* [Data shown]:
/-! ### D · the two ramps above `4¹⁸`

For `P ≥ 4¹⁸` no certified cover exists; the key inequality is run on ONE window per regime against the landed
large-branch constants: `2.1538/(√P log P) ≤ G₁ + G₂` for `P ≥ 2·10¹⁰` (`G_largeW`) and `c(L₁)/(√P log P) ≤ G₁ + G₂` for
`P ≥ 2·10¹⁹`, `log P ≥ L₁` (`G_large2W`; `c(44.442) = 2.5422`).  The admissible budget excess over `0.0463`:
`κ₁a = 0.0773` on `[4¹⁸, 10¹⁴]`, `κ₁b = 0.0904` on `[10¹⁴, 2·10¹⁹]`, `κ₂ = 0.4526` on `[2·10¹⁹, ∞)`. -/

/-- `log 4¹⁸ ∈ [24.95, 24.96]`. -/
theorem log_four_pow_18_bounds : (24.95 : ℝ) ≤ Real.log ((4 : ℝ) ^ 18) ∧ Real.log ((4 : ℝ) ^ 18) ≤ 24.96 := by
  rw [log_four_pow]
  have h := Real.log_two_gt_d9
  have h' := Real.log_two_lt_d9
  constructor <;> push_cast <;> linarith

/-- `log 10¹⁴ ∈ [32.236, 32.24]`. -/
theorem log_ten_pow_14_bounds : (32.236 : ℝ) ≤ Real.log ((10 : ℝ) ^ 14) ∧ Real.log ((10 : ℝ) ^ 14) ≤ 32.24 := by
  obtain ⟨h1, h2⟩ := log_ten_pow_bounds 14
  constructor <;> push_cast at h1 h2 ⊢ <;> linarith

/-- `log(2·10¹⁹) ∈ [44.442, 44.45]`. -/
theorem log_2e19_bounds : (44.442 : ℝ) ≤ Real.log (2 * (10 : ℝ) ^ 19) ∧ Real.log (2 * (10 : ℝ) ^ 19) ≤ 44.45 := by
  refine ⟨Summit.RiemannHypothesis.RiemannHypothesis.Theorems.Splittings.RobinFiniteE3.log_2e19_gt.le, ?_⟩
  rw [log_mul_ten_pow (by norm_num) 19]
  have h2 := Real.log_two_lt_d9
  have h10 := RobinAnalytic.log_ten_lt
  push_cast; linarith

/-- **Ramp 1a**: on `[4¹⁸, 10¹⁴]`, `Eb(0.0463 + u)(P)·√P log P < 2.1538` for `0 ≤ u ≤ 0.0773` (β-free box with
`L₁ = 24.95`, `U₁ = 24.96`, `L₂ = 32.24`, `s₁ = 2¹⁸`, `y₁ = 64`; box value `2.15362` at `u = 0.0773`). -/
theorem Eb_ramp1a_lt {P u : ℝ} (h0 : (4 : ℝ) ^ 18 ≤ P) (h1 : P ≤ (10 : ℝ) ^ 14) (hu : u ≤ 0.0773) :
    (nicolasERH P + ((0.0463 + u) - nicolasBeta) * (1 / (√P * Real.log P) + 1 / (√P * Real.log P ^ 2) + 4 / (√P * Real.log P ^ 3))) *
      (√P * Real.log P) < 2.1538 := by
  obtain ⟨hL, hU⟩ := log_four_pow_18_bounds
  have hL₂ := log_ten_pow_14_bounds.2
  have hs : (262144 : ℝ) ≤ √((4 : ℝ) ^ 18) := by rw [sqrt_four_pow]; norm_num
  have hy : (64 : ℝ) ≤ ((4 : ℝ) ^ 18) ^ ((1 : ℝ) / 6) := le_rpow_sixth (by positivity) (by norm_num)
  have hP1 : (1 : ℝ) < P := lt_of_lt_of_le (by norm_num) h0
  have hsL : 0 ≤ √P * Real.log P := mul_nonneg (Real.sqrt_nonneg _) (Real.log_pos hP1).le
  have hmono := mul_le_mul_of_nonneg_right (Eb_mono hP1 (show 0.0463 + u ≤ 0.1236 by linarith)) hsL
  have hbox := Eb_mul_le_box (b := 0.1236) (by norm_num) (by norm_num) (by norm_num) h0 h1 hL hU hL₂
    (by norm_num) hs (by norm_num) hy (by norm_num)
  have hnum : ((0.1236 : ℝ) + 2.042) - (2.042 - 0.1236) / 32.24
      + (8.168 + 4 * 0.1236) / 24.95 ^ 2 + 1.84 / 262144 + 2 / 64 + 24.96 ^ 4 / (631.65 * 262144) < 2.1538 := by
    norm_num
  exact lt_of_le_of_lt (hmono.trans hbox) hnum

* [Work item]:
Only the lines from the one containing "have hL₂ := log_ten_pow_14_bounds.2" through the last line above belong in your answer. Retype them exactly.

* [Answer]:
  have hL₂ := log_ten_pow_14_bounds.2
  have hs : (262144 : ℝ) ≤ √((4 : ℝ) ^ 18) := by rw [sqrt_four_pow]; norm_num
  have hy : (64 : ℝ) ≤ ((4 : ℝ) ^ 18) ^ ((1 : ℝ) / 6) := le_rpow_sixth (by positivity) (by norm_num)
  have hP1 : (1 : ℝ) < P := lt_of_lt_of_le (by norm_num) h0
  have hsL : 0 ≤ √P * Real.log P := mul_nonneg (Real.sqrt_nonneg _) (Real.log_pos hP1).le
  have hmono := mul_le_mul_of_nonneg_right (Eb_mono hP1 (show 0.0463 + u ≤ 0.1236 by linarith)) hsL
  have hbox := Eb_mul_le_box (b := 0.1236) (by norm_num) (by norm_num) (by norm_num) h0 h1 hL hU hL₂
    (by norm_num) hs (by norm_num) hy (by norm_num)
  have hnum : ((0.1236 : ℝ) + 2.042) - (2.042 - 0.1236) / 32.24
      + (8.168 + 4 * 0.1236) / 24.95 ^ 2 + 1.84 / 262144 + 2 / 64 + 24.96 ^ 4 / (631.65 * 262144) < 2.1538 := by
    norm_num
  exact lt_of_le_of_lt (hmono.trans hbox) hnum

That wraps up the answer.